import Summits.CriticalPhenomena.PercolationContinuityZ3.Theorems.PercNearOneGluingNoHeavyQuantGatedShiftRates
import Summits.CriticalPhenomena.PercolationContinuityZ3.Theorems.PercNearOneGluingNoHeavyQuantFlowUncross
import HarnessLib

/-!
# QUANT lane R8, T-DEC: flow pieces for the one-layer gated-shift theorem — partial flows, the two single-low criteria
# in flow form (giants / first moment), and the "mean ≤ target" rate bounds (part 1 of 3 for Conjecture R `LawDec.GatedShiftDEC`)

builds on p205010 (kernel theorem, internal audit signed; external expert review pending)

Support file (`--supports stmt-CriticalPhenomena-4575`), QUANT lane typer seat prim-quant-stmt (gen 26), rung R8 of
`run/shared/lean/prim/quant/LADDER.md`.  Theorems only, standard axioms, no sorries.  Vocabulary: the flow normal form
`LawDec.FlowAtT` / `LawDec.IsFlowAtT` (typer g22 / lead g21), `usage`, `pairGate` (`…QuantLawDecFlows`).

THE USE.  The one-layer gated-shift theorem (`…QuantGatedShiftOneLayer`: a flow of `gate_q μ` at `(y, S, J)` yields a flow of
`gate_q(μ(· − 1))` at `(y, S + q, J + 1)`) builds the new flow as a PARTIAL FLOW of the nonzero low atoms (transported mid pairs and the
mid slots vacated by the gate-zero) plus a flow of the REMAINDER, whose only charged low atom is `0` (or whose lows all fit into the
giants).  This file supplies the three assembly lemmas and the rate inequalities they need:
* `LawDec.isFlowAtT_of_partial` — a partial flow `φ` of low mass into compatible absorbers plus a witness for the remainder
  `L − (rows of φ) − (loads of φ)` is a witness for `L`.
* `LawDec.flowAtT_of_giants` — CRITERION E in flow form at an explicit target, for an unnormalised law: if `x/(1−x)·(low mass) ≤ giant mass`
  then `FlowAtT` (every low rides the giants at the floor gate, proportionally).
* `LawDec.flowAtT_of_moment` — the FIRST-MOMENT CRITERION in flow form: a law `A ≥ 0` on `{0..M}` whose only charged low atom is `0`, with
  `x·M ≤ T` and mean at least the target (`T·ΣA ≤ Σ h·A h`), has a flow at `(x, T, j′)`: the atom `0` ships `A h·(h − T)/T` to every atom
  `h > T` (the full capacity of a mid, at most the capacity of a giant), and these offers add up to at least `A 0`.
* rates: `usage_mid_mul_le` (a mid pair `(a, k)` at its minimal gate has mean `≤ T`: `usage·(k − T) ≤ T − a`, given `y·k ≤ T`),
  `usage_zero_mul_le` (the same for zero pairs, giants included), `usage_slot_le` (after the gated shift, a nonzero low `a` rides the
  image `m + 1` of a zero-compatible mid `m` at most at the rate the gate-zero paid for `m`), `sum_range_ite_ge_eq_Ico` (bookkeeping).

[this work]; flow normal form / rates: this lane (typer g22, lead g21, typer g25).  The gluing rows served
[cite: KozmaNitzan2024, Conjecture 3 (p. 15)]; product measure [cite: Grimmett1999, §1.3 p. 10].
-/

noncomputable section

• • • • •

§ ACTIVITY: Set the material down exactly as written, starting at its first line. The line containing "# QUANT lane" is the last one to include.

§ RESPONSE AREA:
import Summits.CriticalPhenomena.PercolationContinuityZ3.Theorems.PercNearOneGluingNoHeavyQuantGatedShiftRates
import Summits.CriticalPhenomena.PercolationContinuityZ3.Theorems.PercNearOneGluingNoHeavyQuantFlowUncross
import HarnessLib

/-!
# QUANT lane R8, T-DEC: flow pieces for the one-layer gated-shift theorem — partial flows, the two single-low criteria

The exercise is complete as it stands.